Recently a good friend passed down a video where the “city of the future” was presented; it’s a placed called Arcosanti, located in the Arizona dessert. The place features an urbanistic design that created a perfect balance between architecture and ecology, making it an extremely sustainable city, functioning on only one fifth of the regular energy consumption of a common one. The city merges seamlessly with its environment making it really walkable and its residents perform tasks like pottery and attend building workshops to support the local economy and growth of the infrastructure of their home and to make it sort of self-sustaining.

The entire placed is based in the philosophy (¨Arcology¨), of late Paolo Soleri who was an architect/urbanist who created this city as a urban laboratory to test his idea of the ideal society and city that is Arcosanti.
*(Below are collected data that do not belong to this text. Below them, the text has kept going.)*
import Mathlib.Algebra.Polynomial.Roots
import Mathlib.Algebra.MvPolynomial.Equiv
import Literature.Computability.AlgebraicComplexity.TauConjecture
import Literature.Computability.AlgebraicComplexity.ConstantFreeCircuits
import HarnessLib

/-!
# The Shub–Smale τ-conjecture: transcription certificate (and status)

Companion file of `Literature.Computability.AlgebraicComplexity.TauConjecture` for the named
conjecture `Literature.Computability.AlgebraicComplexity.ShubSmaleTauConjecture` (Shub–Smale,
Duke Math. J. 81 (1995) 47–54).

**Status (re-checked 2026-08): OPEN.** The τ-conjecture is stated as a conjecture in Bürgisser's
2024 survey (arXiv:2406.06217, §4.6 "Tau Conjectures": "The τ-conjecture claims …
`z(f) ≤ (1 + τ(f))^c` for some universal constant `c > 0`", `z(f)` the number of distinct integer
roots of a nonzero `f ∈ ℤ[x]`, `τ(f)` the minimal size of a constant-free circuit, free constants
`-1, 0, 1`); Koiran (ICS 2011, §6): "the question is of course still wide open"; it is Smale's 4th
problem (Borchert–McKenzie–Reinhardt, MFCS 2009, p. 163). Hence, per CONVENTIONS §4 ("open
conjectures are `def … : Prop`, never asserted"), there is **no** `ShubSmaleTauConjecture_holds`;
users keep `(h : ShubSmaleTauConjecture)` as an explicit hypothesis (Bürgisser's transfer theorem
`not_isPBounded_constantFreeComplexity_perPoly_of_tauConjecture`, the barrier
`Literature/Barriers/ValiantsHypothesis/TauRealZeros.lean`).

What this file PROVES is that the tree's rendering is the printed statement:

* `eq_of_constantFreeComplexity_eq_zero` — the polynomials of constant-free complexity `0` are the
  inputs of the model, `X i`, `0`, `1`, `-1` (a size-`0` circuit has no gates);
* `card_roots_toFinset_le_one_of_constantFreeComplexity_eq_zero` — hence a nonzero `f ∈ ℤ[X]`
  with `τ(f) = 0` has at most one integer zero;
* `shubSmaleTauConjecture_iff_one_add_pow` — `ShubSmaleTauConjecture` (base `τ(f) + 2`) is
  equivalent to the printed form `∃ c, ∀ f ≠ 0, z(f) ≤ (1 + τ(f))^c` with `τ` the tree's
  `constantFreeComplexity` (Shub–Smale's `τ` up to a factor `≤ 3`, see `TauConjecture.lean`;
  the `∃ c` form is invariant under such factors).

Deliberately NOT here: any assertion of the conjecture; the folklore bound `z(f) ≤ deg f ≤ 2^{τ(f)}`
(available as `totalDegree_eval_le_two_pow_size` in `BurgisserBooleanPartsA3Steps.lean`,
not re-exported to keep this file's imports light).

## References

* M. Shub, S. Smale, *On the intractability of Hilbert's Nullstellensatz and an algebraic version
  of "NP ≠ P?"*, Duke Math. J. 81 (1995) 47–54 (bib key `ShubSmale1995`; not held 2026-08).
* P. Bürgisser, *Completeness classes in algebraic complexity theory*, arXiv:2406.06217 (2024),
  §4.6, the displayed τ-conjecture and Thm. 4.17 (bib key `Burgisser2024Completeness`).
* P. Koiran, *Shallow circuits with high-powered inputs*, ICS 2011 (arXiv:1004.4960v4), §6.
* B. Borchert, P. McKenzie, K. Reinhardt, *Few product gates but many zeros*, MFCS 2009,
  LNCS 5734, pp. 162–174, p. 163 (the `(τ(f)+1)^β` form, "Smale named the τ-conjecture the
  fourth most important millennium mathematical challenge").
* P. Bürgisser, *Completeness and Reduction in Algebraic Complexity Theory*, Springer 2000, §1.4
  (constant-free model: inputs are the variables and `0, ±1`).
-/

noncomputable section

open Polynomial

namespace Literature.Computability.AlgebraicComplexity

/-! ### Transcription check for `ShubSmaleTauConjecture` -/

/-- The polynomials of constant-free complexity `0` are exactly what a gate-free circuit can
output: an input variable `X i` or one of the free constants `0, 1, -1` (Bürgisser 2000, §1.4:
in the constant-free model the inputs are the variables and the constants `0, ±1`; a circuit of
size `0` has no gates, so its output operand is an input, or a dangling gate reference whose
junk value is `0`). Uses that `constantFreeComplexity` is attained over `ℤ`
(`ArithCircuit.exists_computes_size_eq_constantFreeComplexity`). [cite: Burgisser2000, §1.4] -/
theorem eq_of_constantFreeComplexity_eq_zero {σ : Type*} {g : MvPolynomial σ ℤ}
    (h : constantFreeComplexity g = 0) :
    (∃ i, g = MvPolynomial.X i) ∨ g = 0 ∨ g = 1 ∨ g = -1 := by
  obtain ⟨P, -, hs, hc, hsize⟩ := ArithCircuit.exists_computes_size_eq_constantFreeComplexity g
  rw [h] at hsize
  have hg : P.gates = [] := List.eq_nil_of_length_eq_zero hsize
  have hev : g = P.output.eval [] := by
    rw [← hc, ArithCircuit.eval, hg]
    rfl
  have hout := hs.2
  revert hout hev
  cases P.output with
  | var i => intro hev _; exact Or.inl ⟨i, hev⟩
  | const c =>
    intro hev hout
    rcases hout with h0 | h1 | hm1
    · subst h0; right; left; rw [hev]; simp [ArithCircuit.Operand.eval]
    · subst h1; right; right; left; rw [hev]; simp [ArithCircuit.Operand.eval]
    · have : c = -1 := by omega
      subst this; right; right; right; rw [hev]; simp [ArithCircuit.Operand.eval]
  | gate j => intro hev _; right; left; rw [hev]; simp [ArithCircuit.Operand.eval]

/-- A nonzero `f ∈ ℤ[X]` with `τ(f) = 0` is `X`, `1` or `-1`, so it has at most one integer zero
(the case `τ(f) = 0` of the comparison between the bases `τ(f) + 2` and `1 + τ(f)`). [folklore] -/
theorem card_roots_toFinset_le_one_of_constantFreeComplexity_eq_zero {f : Polynomial ℤ}
    (hf : f ≠ 0)
    (h : constantFreeComplexity ((MvPolynomial.uniqueAlgEquiv ℤ (Fin 1)).symm f) = 0) :
    f.roots.toFinset.card ≤ 1 := by
  have hf' : f = MvPolynomial.uniqueAlgEquiv ℤ (Fin 1)
      ((MvPolynomial.uniqueAlgEquiv ℤ (Fin 1)).symm f) := (AlgEquiv.apply_symm_apply _ _).symm
  rcases eq_of_constantFreeComplexity_eq_zero h with ⟨i, hi⟩ | h0 | h1 | hm1
  · rw [hi] at hf'
    have : f = X := by rw [hf']; simp [MvPolynomial.uniqueAlgEquiv_apply]
    rw [this, roots_X]
    simp
  · rw [h0, map_zero] at hf'
    exact absurd hf' hf
  · rw [h1, map_one] at hf'
    rw [hf', roots_one]
    simp
  · rw [hm1, map_neg, map_one] at hf'
    rw [hf', roots_neg, roots_one]
    simp

/-- Transcription check: `ShubSmaleTauConjecture` (base `τ(f) + 2`) is equivalent to the form in
print, "`z(f) ≤ (1 + τ(f))^c` for some universal constant `c`" (Bürgisser, *Completeness classes
in algebraic complexity theory*, arXiv:2406.06217, §4.6; likewise Bürgisser 2009, §1), with `τ`
the tree's `constantFreeComplexity`. One direction is monotonicity of `(·) ^ c`; for the other,
`τ + 2 ≤ (1 + τ)^2` once `τ ≥ 1`, and `τ(f) = 0` forces `f ∈ {X, 1, -1}`, which have at most one
integer zero (`card_roots_toFinset_le_one_of_constantFreeComplexity_eq_zero`). This certifies the
rendering only; the conjecture itself is open and is not asserted.
[cite: Burgisser2024Completeness, §4.6] -/
theorem shubSmaleTauConjecture_iff_one_add_pow :
    ShubSmaleTauConjecture ↔
      ∃ c : ℕ, ∀ f : Polynomial ℤ, f ≠ 0 →
        f.roots.toFinset.card ≤
          (1 + constantFreeComplexity ((MvPolynomial.uniqueAlgEquiv ℤ (Fin 1)).symm f)) ^ c := by
  constructor
  · rintro ⟨c, hc⟩
    refine ⟨2 * c, fun f hf => ?_⟩
    rcases Nat.eq_zero_or_pos
        (constantFreeComplexity ((MvPolynomial.uniqueAlgEquiv ℤ (Fin 1)).symm f)) with h0 | hpos
    · rw [h0]
      calc f.roots.toFinset.card ≤ 1 :=
            card_roots_toFinset_le_one_of_constantFreeComplexity_eq_zero hf h0
        _ ≤ (1 + 0) ^ (2 * c) := by rw [add_zero, one_pow]
    · calc f.roots.toFinset.card
          ≤ (constantFreeComplexity ((MvPolynomial.uniqueAlgEquiv ℤ (Fin 1)).symm f) + 2) ^ c :=
            hc f hf
        _ ≤ ((1 + constantFreeComplexity
              ((MvPolynomial.uniqueAlgEquiv ℤ (Fin 1)).symm f)) ^ 2) ^ c :=
            Nat.pow_le_pow_left (by nlinarith) c
        _ = (1 + constantFreeComplexity
              ((MvPolynomial.uniqueAlgEquiv ℤ (Fin 1)).symm f)) ^ (2 * c) := by
            rw [← pow_mul]
  · rintro ⟨c, hc⟩
    refine ⟨c, fun f hf => (hc f hf).trans ?_⟩
    exact Nat.pow_le_pow_left (by omega) c

end Literature.Computability.AlgebraicComplexity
"… a city should function as a living system. Arcology, architecture and ecology as one integral process, is capable of demonstrating positive response to the many problems of urban civilization, population, pollution, energy and natural resource depletion, food scarcity and quality of life. Arcology recognizes the necessity of the radical reorganization of the sprawling urban landscape into dense, integrated, three-dimensional cities in order to support the complex activities that sustain human culture. The city is the necessary instrument for the evolution of humankind."

—Paolo Soleri

As stated, the term Arcology is the mixture of architecture and ecology, creating extremely sustainable structures. The amazing thing about it is that its not a retreat where people go to scape from society, it actually tries to be part of society, it just tries to have a better approach to solving tomorrows problems that are relevant today.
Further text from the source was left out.